/-- ★ **`K = 4`, orientation `d₀ + d₃ < d₁ + d₂`: a consecutive pair of sorted pair-sum coefficients with product `≥ 0` gives `Z₊ ≤ 4`.**
[this work] -/
theorem card_posRoots_wronskian_four_le_four_of_consecutive_nonneg (u v : Fin 4 → ℝ) (d : Fin 4 → ℕ) (hd : StrictMono d)
    (hA : d 0 + d 3 < d 1 + d 2) (t₀ : ℕ) (ht₀ : t₀ < 5)
    (hnn : 0 ≤ (fun t : ℕ => if t = 0 then (u 0 * v 1 - u 1 * v 0) * ((d 1 : ℝ) - d 0)
        else if t = 1 then (u 0 * v 2 - u 2 * v 0) * ((d 2 : ℝ) - d 0)
        else if t = 2 then (u 0 * v 3 - u 3 * v 0) * ((d 3 : ℝ) - d 0) else if t = 3 then (u 1 * v 2 - u 2 * v 1) * ((d 2 : ℝ) - d 1)
        else if t = 4 then (u 1 * v 3 - u 3 * v 1) * ((d 3 : ℝ) - d 1) else if t = 5 then (u 2 * v 3 - u 3 * v 2) * ((d 3 : ℝ) - d 2)
        else 0) t₀ *
      (fun t : ℕ => if t = 0 then (u 0 * v 1 - u 1 * v 0) * ((d 1 : ℝ) - d 0)
        else if t = 1 then (u 0 * v 2 - u 2 * v 0) * ((d 2 : ℝ) - d 0)
        else if t = 2 then (u 0 * v 3 - u 3 * v 0) * ((d 3 : ℝ) - d 0) else if t = 3 then (u 1 * v 2 - u 2 * v 1) * ((d 2 : ℝ) - d 1)
        else if t = 4 then (u 1 * v 3 - u 3 * v 1) * ((d 3 : ℝ) - d 1) else if t = 5 then (u 2 * v 3 - u 3 * v 2) * ((d 3 : ℝ) - d 2)
        else 0) (t₀ + 1)) :
    ((wronskian (∑ l, C (u l) * X ^ d l) (∑ l, C (v l) * X ^ d l)).roots.toFinset.filter (fun x => 0 < x)).card ≤ 4 := by
  set c : ℕ → ℝ := fun t : ℕ => if t = 0 then (u 0 * v 1 - u 1 * v 0) * ((d 1 : ℝ) - d 0)
        else if t = 1 then (u 0 * v 2 - u 2 * v 0) * ((d 2 : ℝ) - d 0)
        else if t = 2 then (u 0 * v 3 - u 3 * v 0) * ((d 3 : ℝ) - d 0) else if t = 3 then (u 1 * v 2 - u 2 * v 1) * ((d 2 : ℝ) - d 1)
        else if t = 4 then (u 1 * v 3 - u 3 * v 1) * ((d 3 : ℝ) - d 1) else if t = 5 then (u 2 * v 3 - u 3 * v 2) * ((d 3 : ℝ) - d 2)
        else 0 with hc
  obtain ⟨e, he, he0, he1, he2, he3, he4, he5⟩ := exists_strictMono_pairSums d hd hA
  have hXW := X_mul_wronskian_four_eq_rsum u v d e he0 he1 he2 he3 he4 he5
  rw [← InflectionLaw.card_posRoots_X_mul, hXW]
  -- distinct positive roots ≤ positive roots with multiplicity ≤ sign variations ≤ changes of a weak pattern
  set N : ℝ[X] := ∑ t ∈ range 6, C (c t) * X ^ (e t) with hN
  have h1 : (N.roots.toFinset.filter (fun x => 0 < x)).card ≤ N.roots.countP (fun x => 0 < x) := by
    calc (N.roots.toFinset.filter (fun x => 0 < x)).card
        = (N.roots.filter (fun x => 0 < x)).toFinset.card := by rw [Multiset.toFinset_filter]
      _ ≤ Multiset.card (N.roots.filter (fun x => 0 < x)) := Multiset.toFinset_card_le _
      _ = N.roots.countP (fun x => 0 < x) := (Multiset.countP_eq_card_filter _ _).symm
  have h2 : N.roots.countP (fun x => 0 < x) ≤ N.signVariations := N.roots_countP_pos_le_signVariations
  -- the weak pattern: the sign of `c`, made constant on the pair `t₀, t₀+1`
  rcases le_or_gt 0 (c t₀) with hct | hct
  · -- case `c t₀ ≥ 0`: then `c (t₀+1) ≥ 0` too (product ≥ 0 and, if `c t₀ = 0`, choose pattern by `c (t₀+1)`)
    rcases lt_or_ge (c (t₀ + 1)) 0 with hcs | hcs
    · -- then `c t₀ = 0`; use the pattern `0 < c` (both positions `false`)
      have hct0 : c t₀ = 0 := by
        by_contra hne
        have : 0 < c t₀ := lt_of_le_of_ne hct (Ne.symm hne)
        have := mul_neg_of_pos_of_neg this hcs
        linarith
      have h3 := signVariations_rsum_le_changes 6 e he c (fun t => decide (0 < c t))
        (fun t _ ht => le_of_lt (of_decide_eq_true ht)) (fun t _ ht => by simpa using ht)
      have h4 : (∑ t ∈ range (6 - 1), if (fun t => decide (0 < c t)) t = (fun t => decide (0 < c t)) (t + 1) then 0 else 1) ≤ 4 := by
        have hsame : decide (0 < c t₀) = decide (0 < c (t₀ + 1)) := by
          rw [hct0]; simp [not_lt.mpr hcs.le]
        have hsplit := Finset.add_sum_erase (range 5) (fun t => if decide (0 < c t) = decide (0 < c (t + 1)) then 0 else 1)
          (Finset.mem_range.mpr ht₀)
        simp only [hsame, if_true, zero_add] at hsplit
        have hrest : (∑ t ∈ (range 5).erase t₀, if decide (0 < c t) = decide (0 < c (t + 1)) then 0 else 1) ≤ ((range 5).erase t₀).card :=
          Finset.sum_le_card_nsmul _ _ 1 (fun t _ => by split_ifs <;> simp) |>.trans (by simp)
        rw [Finset.card_erase_of_mem (Finset.mem_range.mpr ht₀), Finset.card_range] at hrest
        show (∑ t ∈ range 5, if decide (0 < c t) = decide (0 < c (t + 1)) then 0 else 1) ≤ 4
        rw [← hsplit]; exact hrest
      exact h1.trans (h2.trans (h3.trans h4))
    · have h3 := signVariations_rsum_le_changes 6 e he c (fun t => decide (0 ≤ c t))
        (fun t _ ht => of_decide_eq_true ht) (fun t _ ht => by simpa using (le_of_lt (by simpa using ht)))
      have h4 : (∑ t ∈ range (6 - 1), if (fun t => decide (0 ≤ c t)) t = (fun t => decide (0 ≤ c t)) (t + 1) then 0 else 1) ≤ 4 := by
        have hsame : decide (0 ≤ c t₀) = decide (0 ≤ c (t₀ + 1)) := by simp [hct, hcs]
        have hsplit := Finset.add_sum_erase (range 5) (fun t => if decide (0 ≤ c t) = decide (0 ≤ c (t + 1)) then 0 else 1)
          (Finset.mem_range.mpr ht₀)
        simp only [hsame, if_true, zero_add] at hsplit
        have hrest : (∑ t ∈ (range 5).erase t₀, if decide (0 ≤ c t) = decide (0 ≤ c (t + 1)) then 0 else 1) ≤ ((range 5).erase t₀).card :=
          Finset.sum_le_card_nsmul _ _ 1 (fun t _ => by split_ifs <;> simp) |>.trans (by simp)
        rw [Finset.card_erase_of_mem (Finset.mem_range.mpr ht₀), Finset.card_range] at hrest
        show (∑ t ∈ range 5, if decide (0 ≤ c t) = decide (0 ≤ c (t + 1)) then 0 else 1) ≤ 4
        rw [← hsplit]; exact hrest
      exact h1.trans (h2.trans (h3.trans h4))
  · -- case `c t₀ < 0`: then `c (t₀+1) ≤ 0`; use the pattern `0 < c` (both positions `false`)
    have hcs : c (t₀ + 1) ≤ 0 := by
      by_contra hpos
      have hpos' : 0 < c (t₀ + 1) := not_le.mp hpos
      have := mul_neg_of_neg_of_pos hct hpos'
      linarith
    have h3 := signVariations_rsum_le_changes 6 e he c (fun t => decide (0 < c t))
      (fun t _ ht => le_of_lt (of_decide_eq_true ht)) (fun t _ ht => by simpa using ht)
    have h4 : (∑ t ∈ range (6 - 1), if (fun t => decide (0 < c t)) t = (fun t => decide (0 < c t)) (t + 1) then 0 else 1) ≤ 4 := by
      have hsame : decide (0 < c t₀) = decide (0 < c (t₀ + 1)) := by simp [not_lt.mpr hct.le, not_lt.mpr hcs]
      have hsplit := Finset.add_sum_erase (range 5) (fun t => if decide (0 < c t) = decide (0 < c (t + 1)) then 0 else 1)
        (Finset.mem_range.mpr ht₀)
      simp only [hsame, if_true, zero_add] at hsplit
      have hrest : (∑ t ∈ (range 5).erase t₀, if decide (0 < c t) = decide (0 < c (t + 1)) then 0 else 1) ≤ ((range 5).erase t₀).card :=
        Finset.sum_le_card_nsmul _ _ 1 (fun t _ => by split_ifs <;> simp) |>.trans (by simp)
      rw [Finset.card_erase_of_mem (Finset.mem_range.mpr ht₀), Finset.card_range] at hrest
      show (∑ t ∈ range 5, if decide (0 < c t) = decide (0 < c (t + 1)) then 0 else 1) ≤ 4
      rw [← hsplit]; exact hrest
    exact h1.trans (h2.trans (h3.trans h4))

/-- ★ **THE MIDDLE PRODUCT DOMINATES.**  Pure algebra of the open cell: the fully alternating pattern (consecutive products negative in
the order `01, 02, 03, 12, 13, 23`) together with the Plücker relation forces `p₀₁p₂₃ < 0`, `p₀₃p₁₂ < 0`, `p₀₂p₁₃ < 0` and
`p₀₂p₁₃ = p₀₁p₂₃ + p₀₃p₁₂`, i.e. `|p₀₂p₁₃| = |p₀₁p₂₃| + |p₀₃p₁₂|`. [this work] -/
theorem plucker_middle_dominates {p01 p02 p03 p12 p13 p23 : ℝ} (h1 : p01 * p02 < 0) (h2 : p02 * p03 < 0) (h3 : p03 * p12 < 0)
    (h4 : p12 * p13 < 0) (h5 : p13 * p23 < 0) (hrel : p01 * p23 - p02 * p13 + p03 * p12 = 0) :
    p01 * p23 < 0 ∧ p03 * p12 < 0 ∧ p02 * p13 < 0 ∧ p02 * p13 = p01 * p23 + p03 * p12 := by
  have h13 : 0 < p01 * p03 := mul_pos_of_mul_neg_of_mul_neg h1 h2
  have h1_12 : p01 * p12 < 0 := mul_neg_of_mul_pos_of_mul_neg h13 h3
  have h1_13 : 0 < p01 * p13 := mul_pos_of_mul_neg_of_mul_neg h1_12 h4
  have h1_23 : p01 * p23 < 0 := mul_neg_of_mul_pos_of_mul_neg h1_13 h5
  have h2_13 : p02 * p13 < 0 := by
    have h' : 0 < p13 * p01 := by rw [mul_comm]; exact h1_13
    have h'' : p13 * p02 < 0 := mul_neg_of_mul_pos_of_mul_neg h' h1
    rw [mul_comm] at h''; exact h''
  refine ⟨h1_23, h3, h2_13, by linarith⟩

/-- ★ **`K = 4`, orientation `d₀ + d₃ < d₁ + d₂`: five positive zeros force the fully alternating Plücker pattern** (and hence, with
`SkewFour.pfaffian_wedge_eq_zero` and `plucker_middle_dominates`, the domination of the middle product). [this work] -/
theorem plucker_alternating_of_five_le (u v : Fin 4 → ℝ) (d : Fin 4 → ℕ) (hd : StrictMono d) (hA : d 0 + d 3 < d 1 + d 2)
    (h5 : 5 ≤ ((wronskian (∑ l, C (u l) * X ^ d l) (∑ l, C (v l) * X ^ d l)).roots.toFinset.filter (fun x => 0 < x)).card) :
    (u 0 * v 1 - u 1 * v 0) * (u 0 * v 2 - u 2 * v 0) < 0 ∧ (u 0 * v 2 - u 2 * v 0) * (u 0 * v 3 - u 3 * v 0) < 0 ∧
      (u 0 * v 3 - u 3 * v 0) * (u 1 * v 2 - u 2 * v 1) < 0 ∧ (u 1 * v 2 - u 2 * v 1) * (u 1 * v 3 - u 3 * v 1) < 0 ∧
      (u 1 * v 3 - u 3 * v 1) * (u 2 * v 3 - u 3 * v 2) < 0 := by
  have h01 : (d 0 : ℝ) < d 1 := by exact_mod_cast hd (show (0 : Fin 4) < 1 by decide)
  have h02 : (d 0 : ℝ) < d 2 := by exact_mod_cast hd (show (0 : Fin 4) < 2 by decide)
  have h03 : (d 0 : ℝ) < d 3 := by exact_mod_cast hd (show (0 : Fin 4) < 3 by decide)
  have h12 : (d 1 : ℝ) < d 2 := by exact_mod_cast hd (show (1 : Fin 4) < 2 by decide)
  have h13 : (d 1 : ℝ) < d 3 := by exact_mod_cast hd (show (1 : Fin 4) < 3 by decide)
  have h23 : (d 2 : ℝ) < d 3 := by exact_mod_cast hd (show (2 : Fin 4) < 3 by decide)
  -- each consecutive product of the sorted coefficients is negative, else `Z₊ ≤ 4`
  have hc : ∀ t, t < 5 → (fun t : ℕ => if t = 0 then (u 0 * v 1 - u 1 * v 0) * ((d 1 : ℝ) - d 0)
        else if t = 1 then (u 0 * v 2 - u 2 * v 0) * ((d 2 : ℝ) - d 0)
        else if t = 2 then (u 0 * v 3 - u 3 * v 0) * ((d 3 : ℝ) - d 0) else if t = 3 then (u 1 * v 2 - u 2 * v 1) * ((d 2 : ℝ) - d 1)
        else if t = 4 then (u 1 * v 3 - u 3 * v 1) * ((d 3 : ℝ) - d 1) else if t = 5 then (u 2 * v 3 - u 3 * v 2) * ((d 3 : ℝ) - d 2)
        else 0) t *
      (fun t : ℕ => if t = 0 then (u 0 * v 1 - u 1 * v 0) * ((d 1 : ℝ) - d 0)
        else if t = 1 then (u 0 * v 2 - u 2 * v 0) * ((d 2 : ℝ) - d 0)
        else if t = 2 then (u 0 * v 3 - u 3 * v 0) * ((d 3 : ℝ) - d 0) else if t = 3 then (u 1 * v 2 - u 2 * v 1) * ((d 2 : ℝ) - d 1)
        else if t = 4 then (u 1 * v 3 - u 3 * v 1) * ((d 3 : ℝ) - d 1) else if t = 5 then (u 2 * v 3 - u 3 * v 2) * ((d 3 : ℝ) - d 2)
        else 0) (t + 1) < 0 := by
    intro t ht
    by_contra hnn
    have h4 := card_posRoots_wronskian_four_le_four_of_consecutive_nonneg u v d hd hA t ht (not_lt.mp hnn)
    omega
  -- remove the positive exponent-difference factors
  have strip : ∀ {p q a b : ℝ}, 0 < a → 0 < b → (p * a) * (q * b) < 0 → p * q < 0 := by
    intro p q a b ha hb h
    have hab : 0 < a * b := mul_pos ha hb
    have key : (p * a) * (q * b) = (p * q) * (a * b) := by ring
    rw [key] at h
    by_contra hpq
    have : 0 ≤ p * q * (a * b) := mul_nonneg (not_lt.mp hpq) hab.le
    linarith
  have c0 := hc 0 (by norm_num); have c1 := hc 1 (by norm_num); have c2 := hc 2 (by norm_num)
  have c3 := hc 3 (by norm_num); have c4 := hc 4 (by norm_num)
  simp only [if_true, show (0:ℕ) + 1 = 1 from rfl, show (1:ℕ) + 1 = 2 from rfl, show (2:ℕ) + 1 = 3 from rfl,
    show (3:ℕ) + 1 = 4 from rfl, show (4:ℕ) + 1 = 5 from rfl] at c0 c1 c2 c3 c4
  norm_num at c0 c1 c2 c3 c4
  exact ⟨strip (sub_pos.mpr h01) (sub_pos.mpr h02) c0, strip (sub_pos.mpr h02) (sub_pos.mpr h03) c1,
    strip (sub_pos.mpr h03) (sub_pos.mpr h12) c2, strip (sub_pos.mpr h12) (sub_pos.mpr h13) c3,
    strip (sub_pos.mpr h13) (sub_pos.mpr h23) c4⟩

/-- ★ **normal form of a would-be counterexample at `K = 4`** (orientation `d₀ + d₃ < d₁ + d₂`): five positive zeros force
`p₀₁p₂₃ < 0`, `p₀₃p₁₂ < 0`, `p₀₂p₁₃ < 0` and `p₀₂p₁₃ = p₀₁p₂₃ + p₀₃p₁₂` (Plücker relation, `ring`; = the tree's
`Literature.Geometry.Riemannian.SkewFour.pfaffian_wedge_eq_zero`). [this work] -/
theorem plucker_normal_form_of_five_le (u v : Fin 4 → ℝ) (d : Fin 4 → ℕ) (hd : StrictMono d) (hA : d 0 + d 3 < d 1 + d 2)
    (h5 : 5 ≤ ((wronskian (∑ l, C (u l) * X ^ d l) (∑ l, C (v l) * X ^ d l)).roots.toFinset.filter (fun x => 0 < x)).card) :
    (u 0 * v 1 - u 1 * v 0) * (u 2 * v 3 - u 3 * v 2) < 0 ∧ (u 0 * v 3 - u 3 * v 0) * (u 1 * v 2 - u 2 * v 1) < 0 ∧
      (u 0 * v 2 - u 2 * v 0) * (u 1 * v 3 - u 3 * v 1) < 0 ∧
      (u 0 * v 2 - u 2 * v 0) * (u 1 * v 3 - u 3 * v 1) =
        (u 0 * v 1 - u 1 * v 0) * (u 2 * v 3 - u 3 * v 2) + (u 0 * v 3 - u 3 * v 0) * (u 1 * v 2 - u 2 * v 1) := by
  obtain ⟨h1, h2, h3, h4, h5'⟩ := plucker_alternating_of_five_le u v d hd hA h5
  -- the Plücker relation of `Gr(2,4)` (also the tree's `Literature.Geometry.Riemannian.SkewFour.pfaffian_wedge_eq_zero`)
  have hrel : (u 0 * v 1 - u 1 * v 0) * (u 2 * v 3 - u 3 * v 2) - (u 0 * v 2 - u 2 * v 0) * (u 1 * v 3 - u 3 * v 1) +
      (u 0 * v 3 - u 3 * v 0) * (u 1 * v 2 - u 2 * v 1) = 0 := by ring
  exact plucker_middle_dominates h1 h2 h3 h4 h5' hrel

end WronskianDevelopable

end Summit.ValiantsHypothesis.ValiantsHypothesis.Theorems.KPlusLogSqLaw.TowerGraft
= = = = =
**Problem requirements**
From the top of the material above, print every line exactly, ending with the line that holds "-- distinct positive".

**Response below**
/-- ★ **`K = 4`, orientation `d₀ + d₃ < d₁ + d₂`: a consecutive pair of sorted pair-sum coefficients with product `≥ 0` gives `Z₊ ≤ 4`.**
[this work] -/
theorem card_posRoots_wronskian_four_le_four_of_consecutive_nonneg (u v : Fin 4 → ℝ) (d : Fin 4 → ℕ) (hd : StrictMono d)
    (hA : d 0 + d 3 < d 1 + d 2) (t₀ : ℕ) (ht₀ : t₀ < 5)
    (hnn : 0 ≤ (fun t : ℕ => if t = 0 then (u 0 * v 1 - u 1 * v 0) * ((d 1 : ℝ) - d 0)
        else if t = 1 then (u 0 * v 2 - u 2 * v 0) * ((d 2 : ℝ) - d 0)
        else if t = 2 then (u 0 * v 3 - u 3 * v 0) * ((d 3 : ℝ) - d 0) else if t = 3 then (u 1 * v 2 - u 2 * v 1) * ((d 2 : ℝ) - d 1)
        else if t = 4 then (u 1 * v 3 - u 3 * v 1) * ((d 3 : ℝ) - d 1) else if t = 5 then (u 2 * v 3 - u 3 * v 2) * ((d 3 : ℝ) - d 2)
        else 0) t₀ *
      (fun t : ℕ => if t = 0 then (u 0 * v 1 - u 1 * v 0) * ((d 1 : ℝ) - d 0)
        else if t = 1 then (u 0 * v 2 - u 2 * v 0) * ((d 2 : ℝ) - d 0)
        else if t = 2 then (u 0 * v 3 - u 3 * v 0) * ((d 3 : ℝ) - d 0) else if t = 3 then (u 1 * v 2 - u 2 * v 1) * ((d 2 : ℝ) - d 1)
        else if t = 4 then (u 1 * v 3 - u 3 * v 1) * ((d 3 : ℝ) - d 1) else if t = 5 then (u 2 * v 3 - u 3 * v 2) * ((d 3 : ℝ) - d 2)
        else 0) (t₀ + 1)) :
    ((wronskian (∑ l, C (u l) * X ^ d l) (∑ l, C (v l) * X ^ d l)).roots.toFinset.filter (fun x => 0 < x)).card ≤ 4 := by
  set c : ℕ → ℝ := fun t : ℕ => if t = 0 then (u 0 * v 1 - u 1 * v 0) * ((d 1 : ℝ) - d 0)
        else if t = 1 then (u 0 * v 2 - u 2 * v 0) * ((d 2 : ℝ) - d 0)
        else if t = 2 then (u 0 * v 3 - u 3 * v 0) * ((d 3 : ℝ) - d 0) else if t = 3 then (u 1 * v 2 - u 2 * v 1) * ((d 2 : ℝ) - d 1)
        else if t = 4 then (u 1 * v 3 - u 3 * v 1) * ((d 3 : ℝ) - d 1) else if t = 5 then (u 2 * v 3 - u 3 * v 2) * ((d 3 : ℝ) - d 2)
        else 0 with hc
  obtain ⟨e, he, he0, he1, he2, he3, he4, he5⟩ := exists_strictMono_pairSums d hd hA
  have hXW := X_mul_wronskian_four_eq_rsum u v d e he0 he1 he2 he3 he4 he5
  rw [← InflectionLaw.card_posRoots_X_mul, hXW]
  -- distinct positive roots ≤ positive roots with multiplicity ≤ sign variations ≤ changes of a weak pattern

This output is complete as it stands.